In a statement, they said: “Nautilus International and Carnival UK are able to confirm, following joint discussions held this afternoon, that both parties are committed to engaging in meaningful consultation in finding a way forward following the start of consultation on proposed contractual changes for 919 maritime professionals.

“Carnival UK have reassured Nautilus International of there being no intent to undertake steps towards dismissal and re-engagement and have rescinded the HR1 form submitted to the insolvency service, while providing an update to the relevant Bermudan authorities.

“Both Nautilus International and Carnival UK are working cooperatively towards a negotiated settlement in the interest of all parties.”

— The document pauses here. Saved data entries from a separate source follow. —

/-
Copyright (c) 2026 the pub-hodgecm-mathlib formalisation cell (harness21).  R90-TF SLAB, section S6 «Ch14.1–5 stable TF» (Rogawski 1990, §4.1 (4.1.1), §3.1, §3.5:
the `H`-side stable class of a `G`-regular type-(1) element), prover K2E3-p17 (g12); WORK ORDER (R103) «G5 ELL-1» file 1 of 2 (S6 dealer R90-C14-plan (g3),
R90 bus 2026-09-05T04:16:30Z; census `K2/K2E3-p17/g12/CENSUS-G5-EllOneCell-payer.md` d4404f24 rows (M2)(M6)); h413 = `stmt-HodgeConjecture-24833`, route `HCCMUnconditional`.
-/
import Literature.NumberTheory.Rogawski1990.LocalTransfer        -- ★ `IsStablyConjH`, `stableOrbitalIntegralRel`, `stableOrbitalIntegralRel_congr∕_eq_sum`, `classOrbitalIntegral`
import HarnessLib

/-!
# R90-TF ∕ S6 — G5 ELL-ONE CELL, DICTIONARY FILE: the `H`-side stable class of `(g₁, u) ∈ H = U(σ,J₂) × U(σ,J₁)` when the `U(σ,J₂)`-stable class of `g₁` is a PAIR,
# and `Φ^st((g₁,u), f) = Φ(⟦(g₁,u)⟧, f) + Φ(⟦(g₂,u)⟧, f)` (`Theorems/R90S6HeckeFLAtFrameEllOneCellDict.lean`; ns `Summit.HodgeConjecture.HodgeConjecture.R90.S6`;
# THEOREMS ONLY, generic commutative ring `R` and involution `σ`, ★-only imports, 0 `sorry`)

WHAT (A) `Theorems/R90S6HeckeFLAtFrameOfCells.lean` (K2E3-p34 (g3)) NEEDS FROM THE ELL-1 PAYER (census (R73) d4404f24, links L2 + M6): the left side of its `hELL1` clause is
★ `stableOrbitalIntegralRel (IsLocalStablyConjH L v) mH (f^H) γH` = `∑ᶠ` over the `H_v`-classes `c` with `IsLocalStablyConjH L v γH (out c)` of ★ `classOrbitalIntegral mH f^H c`
(`Lit/Rogawski1990/LocalTransfer.lean` :106, :590; `IsLocalStablyConjH L v` is the `abbrev` of ★ `IsStablyConjH σ J₂ J₁` :363 = COMPONENTWISE stable conjugacy at the local forms).
For `γH = (δ_θ(a,c), b)` in the type-(1) `G`-regular cell, ★ C1 p865386 `R90S6GRegularCellsU2TypeOne.isStablyConj_not_isConj_forall_deltaOne_deltaVarpi` says the `U(Φ₂)_v`-stable
class of `δ_1` is the PAIR `{[δ_1], [δ_ϖ]}` (stably conjugate, not conjugate, exhaustive).  THIS FILE turns that pair into the `H`-side class set and the two-term sum, for ANY
`R`, `σ`, `J₂`, `J₁` (so the CM dress instantiates it by `exact` at `σ := conjLocal L c v`, `J₂ := Φ₂,v`, `J₁ := Φ₁,v` — the ★ `cmDatum` carriers ARE `↥(unitaryGroup σ J)`):
* §1 the `U(1)`-slot: `GL₁(R)` is commutative (`gl_one_mul_comm`), so ★ `IsStablyConj σ J₁ u u' ↔ u = u'` (`isStablyConj_one_iff_eq`);
* §2 conjugacy in a product is componentwise (`isConj_prod_iff`); `IsStablyConjH` is constant on conjugacy classes of its second argument (`isStablyConjH_iff_of_isConj`,
  `isStablyConjH_out_iff` — the `Quotient.out` representative of (4.1.1)'s index set is harmless);
* §3 **`setOf_isStablyConjH_out_eq_pair`**: if `g₂ ∼_st g₁` and every stable conjugate of `g₁` in `U(σ,J₂)(R)` is conjugate to `g₁` or `g₂`, then
  `{c | IsStablyConjH σ J₂ J₁ (g₁,u) (out c)} = {⟦(g₁,u)⟧, ⟦(g₂,u)⟧}`, the two classes are distinct when `g₁ ≁ g₂` (`conjClasses_mk_prod_ne`), and the set is finite;
* §4 **`stableOrbitalIntegralRel_isStablyConjH_eq_add`**: `Φ^st((g₁,u), f) = Φ(⟦(g₁,u)⟧, f) + Φ(⟦(g₂,u)⟧, f)` (★ `finsum_mem_pair`), and the congruences
  `stableOrbitalIntegralRel_isStablyConjH_congr(_of_isConj)` (★ `stableOrbitalIntegralRel_congr`: `Φ^st` is constant on stable classes, a fortiori on conjugacy classes — the
  (M6) «class function» glue of the census, by which the payer may replace `γH` by the literal `(δ_θ(a,c), b)` of ★ C1's conjugator head).
The CM specialisation is NOT restated here (instance search on the `cmDatum` product carriers times out outside the frame's own `letI` Borel prefix — (A) fixes those structures;
the assembly file applies §3–§4 under them by `exact`).
HONEST LABEL: count-neutral dictionary; pays no socket by itself (the ELL-1 cell of :989 needs (A) + the assembly `R90S6HeckeFLAtFrameEllOneCell` + C3 + the CM dress + (U1) +
D ED. 6); HC_CM is proved only modulo the 7 printed citations (2 remaining named inputs: hLiu418 = `stmt-HodgeConjecture-24832`, h413 = `stmt-HodgeConjecture-24833`) until rung 0
closes; REL ≠ ★ ≠ BUILT.

## References
* [Rogawski1990] J. D. Rogawski, *Automorphic Representations of Unitary Groups in Three Variables*, Ann. of Math. Stud. 123 (1990): §4.1 (4.1.1) pp. 39–40 (`Φ^st` as the sum
  over the classes in the stable class); §3.1 p. 19 (stable conjugacy); §3.5 Prop. 3.5.2 (c) p. 29 (two classes for the rank-2 elliptic torus); §4.9 p. 54 (`H = U(2) × U(1)`).
-/

set_option autoImplicit false
set_option linter.dupNamespace false

noncomputable section

open Matrix
open scoped MatrixGroups

namespace Summit.HodgeConjecture.HodgeConjecture.R90.S6

open Literature.NumberTheory.Rogawski1990
open Literature.NumberTheory.Automorphic
open Literature.AlgebraicGeometry.ShimuraVarieties (unitaryGroup mem_unitaryGroup_iff)

section Dict

variable {R : Type*} [CommRing R] (σ : R →+* R) (J₂ : Matrix (Fin 2) (Fin 2) R) (J₁ : Matrix (Fin 1) (Fin 1) R)

/-! ## §1 The `U(1)`-slot: `GL₁(R)` is commutative, so stable conjugacy in `U(σ, J₁)` is equality -/

/-- `GL₁(R)` is commutative (`R` commutative). [folklore] -/
theorem gl_one_mul_comm (x y : GL (Fin 1) R) : x * y = y * x := by
  apply Units.ext
  ext i j
  fin_cases i; fin_cases j
  simp [Matrix.mul_apply, mul_comm]

/-- **Stable conjugacy in `U(σ, J₁)(R) ≤ GL₁(R)` is equality.** [cite: Rogawski1990, §3.1 p. 19] -/
theorem isStablyConj_one_iff_eq (u u' : unitaryGroup σ J₁) : IsStablyConj σ J₁ u u' ↔ u = u' := by
  constructor
  · intro h
    obtain ⟨g, hg⟩ := isStablyConj_iff.1 h
    apply Subtype.ext
    rw [← hg, gl_one_mul_comm g, mul_assoc, mul_inv_cancel, mul_one]
  · rintro rfl
    exact IsStablyConj.refl _

/-! ## §2 Conjugacy and stable conjugacy in the product `H = U(σ, J₂) × U(σ, J₁)` -/

/-- Conjugacy in a product of groups is componentwise conjugacy. [folklore] -/
theorem isConj_prod_iff {A B : Type*} [Group A] [Group B] (x y : A × B) : IsConj x y ↔ IsConj x.1 y.1 ∧ IsConj x.2 y.2 := by
  constructor
  · intro h
    obtain ⟨c, hc⟩ := isConj_iff.1 h
    exact ⟨isConj_iff.2 ⟨c.1, congrArg Prod.fst hc⟩, isConj_iff.2 ⟨c.2, congrArg Prod.snd hc⟩⟩
  · rintro ⟨h1, h2⟩
    obtain ⟨c₁, hc₁⟩ := isConj_iff.1 h1
    obtain ⟨c₂, hc₂⟩ := isConj_iff.1 h2
    exact isConj_iff.2 ⟨(c₁, c₂), Prod.ext hc₁ hc₂⟩

variable {σ J₂ J₁}

/-- `IsStablyConjH` is invariant under conjugation of its second argument. [cite: Rogawski1990, §3.1 p. 19] -/
theorem isStablyConjH_iff_of_isConj {a x y : unitaryGroup σ J₂ × unitaryGroup σ J₁} (h : IsConj x y) :
    IsStablyConjH σ J₂ J₁ a x ↔ IsStablyConjH σ J₂ J₁ a y :=
  ⟨fun hx => hx.trans (isStablyConjH_of_isConj h), fun hy => hy.trans (isStablyConjH_of_isConj h).symm⟩

/-- `ConjClasses.mk (out c) = c`. [folklore] -/
theorem conjClasses_mk_out {α : Type*} [Monoid α] (c : ConjClasses α) : ConjClasses.mk (Quotient.out c) = c := by
  rw [← ConjClasses.quotient_mk_eq_mk, Quotient.out_eq]

/-- `IsStablyConjH a (out c) ↔ IsStablyConjH a x` for any representative `x` of `c`. [cite: Rogawski1990, §3.1 p. 19; §4.1 (4.1.1) p. 39] -/
theorem isStablyConjH_out_iff {a x : unitaryGroup σ J₂ × unitaryGroup σ J₁} {c : ConjClasses (unitaryGroup σ J₂ × unitaryGroup σ J₁)}
    (hx : ConjClasses.mk x = c) : IsStablyConjH σ J₂ J₁ a (Quotient.out c) ↔ IsStablyConjH σ J₂ J₁ a x :=
  isStablyConjH_iff_of_isConj (ConjClasses.mk_eq_mk_iff_isConj.1 (by rw [conjClasses_mk_out, hx]))

/-! ## §3 THE `H`-SIDE CLASS SET of `(g₁, u)` when the `U(σ, J₂)`-stable class of `g₁` is the pair `{[g₁], [g₂]}` (★ C1's output shape) -/

/-- **THE `IsStablyConjH`-CLASS OF `(g₁, u)` MEETS EXACTLY THE TWO `H`-CLASSES `⟦(g₁, u)⟧`, `⟦(g₂, u)⟧`** when `g₂` is stably conjugate to `g₁` and every stable conjugate of
`g₁` in `U(σ, J₂)(R)` is conjugate to `g₁` or to `g₂` (the output of ★ `R90S6GRegularCellsU2TypeOne.isStablyConj_not_isConj_forall_deltaOne_deltaVarpi` for the type-(1) cell;
the `U(1)`-slot contributes nothing: stable conjugacy there is equality, §1). [cite: Rogawski1990, §3.1 p. 19; §3.5 Prop. 3.5.2 (c) p. 29; §4.1 (4.1.1) p. 39] -/
theorem setOf_isStablyConjH_out_eq_pair {g₁ g₂ : unitaryGroup σ J₂} (hst : IsStablyConj σ J₂ g₁ g₂)
    (hall : ∀ g' : unitaryGroup σ J₂, IsStablyConj σ J₂ g₁ g' → IsConj g₁ g' ∨ IsConj g₂ g') (u : unitaryGroup σ J₁) :
    {c : ConjClasses (unitaryGroup σ J₂ × unitaryGroup σ J₁) | IsStablyConjH σ J₂ J₁ (g₁, u) (Quotient.out c)} =
      {ConjClasses.mk (g₁, u), ConjClasses.mk (g₂, u)} := by
  ext c
  obtain ⟨x, hx⟩ := ConjClasses.exists_rep c
  rw [Set.mem_setOf_eq, isStablyConjH_out_iff hx, Set.mem_insert_iff, Set.mem_singleton_iff, ← hx, ConjClasses.mk_eq_mk_iff_isConj,
    ConjClasses.mk_eq_mk_iff_isConj]
  constructor
  · rintro ⟨h1, h2⟩
    have hu : u = x.2 := (isStablyConj_one_iff_eq σ J₁ u x.2).1 h2
    rcases hall x.1 h1 with h | h
    · exact Or.inl (IsConj.symm ((isConj_prod_iff _ _).2 ⟨h, hu ▸ IsConj.refl _⟩))
    · exact Or.inr (IsConj.symm ((isConj_prod_iff _ _).2 ⟨h, hu ▸ IsConj.refl _⟩))
  · rintro (h | h)
    · exact isStablyConjH_of_isConj h.symm
    · exact IsStablyConjH.trans ⟨hst, IsStablyConj.refl u⟩ (isStablyConjH_of_isConj h.symm)

/-- The two classes `⟦(g₁, u)⟧ ≠ ⟦(g₂, u)⟧` are distinct when `g₁ ≁ g₂` in `U(σ, J₂)(R)`. [cite: Rogawski1990, §3.5 Prop. 3.5.2 (c) p. 29] -/
theorem conjClasses_mk_prod_ne {g₁ g₂ : unitaryGroup σ J₂} (hnc : ¬ IsConj g₁ g₂) (u : unitaryGroup σ J₁) :
    ConjClasses.mk (g₁, u) ≠ ConjClasses.mk (g₂, u) := fun h =>
  hnc ((isConj_prod_iff _ _).1 (ConjClasses.mk_eq_mk_iff_isConj.1 h)).1

/-- The stable class of `(g₁, u)` meets FINITELY many `H`-classes (two). [cite: Rogawski1990, §3.5 Prop. 3.5.2 (c) p. 29] -/
theorem finite_setOf_isStablyConjH_out {g₁ g₂ : unitaryGroup σ J₂} (hst : IsStablyConj σ J₂ g₁ g₂)
    (hall : ∀ g' : unitaryGroup σ J₂, IsStablyConj σ J₂ g₁ g' → IsConj g₁ g' ∨ IsConj g₂ g') (u : unitaryGroup σ J₁) :
    {c : ConjClasses (unitaryGroup σ J₂ × unitaryGroup σ J₁) | IsStablyConjH σ J₂ J₁ (g₁, u) (Quotient.out c)}.Finite := by
  rw [setOf_isStablyConjH_out_eq_pair hst hall u]
  exact (Set.finite_singleton _).insert _

/-! ## §4 THE STABLE ORBITAL INTEGRAL ON `H` AT A TWO-CLASS STABLE CLASS = THE SUM OF THE TWO CLASS ORBITAL INTEGRALS; conjugation-invariance -/

variable [∀ a : unitaryGroup σ J₂ × unitaryGroup σ J₁,
  MeasurableSpace ((unitaryGroup σ J₂ × unitaryGroup σ J₁) ⧸ Subgroup.centralizer ({a} : Set (unitaryGroup σ J₂ × unitaryGroup σ J₁)))]

/-- **`Φ^st((g₁, u), f) = Φ(⟦(g₁, u)⟧, f) + Φ(⟦(g₂, u)⟧, f)`** — (4.1.1) on `H = U(σ, J₂) × U(σ, J₁)` at a stable class with exactly two classes (the type-(1) `G`-regular cell:
`(g₁, g₂) = (δ_1(a,c), δ_ϖ(a,c))` of ★ C1). [cite: Rogawski1990, §4.1 (4.1.1) p. 39; §3.5 Prop. 3.5.2 (c) p. 29] -/
theorem stableOrbitalIntegralRel_isStablyConjH_eq_add (mH : OrbitalMeasureFamily (unitaryGroup σ J₂ × unitaryGroup σ J₁))
    (f : unitaryGroup σ J₂ × unitaryGroup σ J₁ → ℂ) {g₁ g₂ : unitaryGroup σ J₂} (hst : IsStablyConj σ J₂ g₁ g₂) (hnc : ¬ IsConj g₁ g₂)
    (hall : ∀ g' : unitaryGroup σ J₂, IsStablyConj σ J₂ g₁ g' → IsConj g₁ g' ∨ IsConj g₂ g') (u : unitaryGroup σ J₁) :
    stableOrbitalIntegralRel (IsStablyConjH σ J₂ J₁) mH f (g₁, u) =
      classOrbitalIntegral mH f (ConjClasses.mk (g₁, u)) + classOrbitalIntegral mH f (ConjClasses.mk (g₂, u)) := by
  rw [stableOrbitalIntegralRel, setOf_isStablyConjH_out_eq_pair hst hall u, finsum_mem_pair (conjClasses_mk_prod_ne hnc u)]

/-- **`Φ^st(γ_H, f)` is constant on the stable class of `γ_H`** (hence on its conjugacy class): ★ `stableOrbitalIntegralRel_congr`. [cite: Rogawski1990, §4.1 (4.1.1) p. 40] -/
theorem stableOrbitalIntegralRel_isStablyConjH_congr (mH : OrbitalMeasureFamily (unitaryGroup σ J₂ × unitaryGroup σ J₁))
    (f : unitaryGroup σ J₂ × unitaryGroup σ J₁ → ℂ) {γ δ : unitaryGroup σ J₂ × unitaryGroup σ J₁} (h : IsStablyConjH σ J₂ J₁ γ δ) :
    stableOrbitalIntegralRel (IsStablyConjH σ J₂ J₁) mH f γ = stableOrbitalIntegralRel (IsStablyConjH σ J₂ J₁) mH f δ :=
  stableOrbitalIntegralRel_congr (fun _ => ⟨fun hγ => h.symm.trans hγ, fun hδ => h.trans hδ⟩) mH f

/-- Conjugate elements of `H` have the same stable orbital integral. [cite: Rogawski1990, §4.1 (4.1.1) p. 40] -/
theorem stableOrbitalIntegralRel_isStablyConjH_congr_of_isConj (mH : OrbitalMeasureFamily (unitaryGroup σ J₂ × unitaryGroup σ J₁))
    (f : unitaryGroup σ J₂ × unitaryGroup σ J₁ → ℂ) {γ δ : unitaryGroup σ J₂ × unitaryGroup σ J₁} (h : IsConj γ δ) :
    stableOrbitalIntegralRel (IsStablyConjH σ J₂ J₁) mH f γ = stableOrbitalIntegralRel (IsStablyConjH σ J₂ J₁) mH f δ :=
  stableOrbitalIntegralRel_isStablyConjH_congr mH f (isStablyConjH_of_isConj h)

end Dict


end Summit.HodgeConjecture.HodgeConjecture.R90.S6

end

Carnival UK explained the HR1 form had been submitted as a legal obligation in “an annual pay review process with our maritime officers onboard our ships which will ensure alignment. This will empower our staff, deliver the right teams across our fleet and attract and retain talent to work on our ships.”

Commenting on the latest developments, Nautilus executive officer Martyn Gray said: "This is a welcome move from Carnival UK and a positive indication of their commitment to engage in a meaningful consultation with us over changes to members’ terms and conditions. We thank them for their commitment to not dismiss and re-engage and look forward to working with them to come to a negotiated settlement in the interests of all parties.

"However, fire and rehire – or dismissal and re-engagement – should never be an option for any employer to force changes to terms and conditions and the UK government should commit to outlawing this. A statutory code of practice is not enough."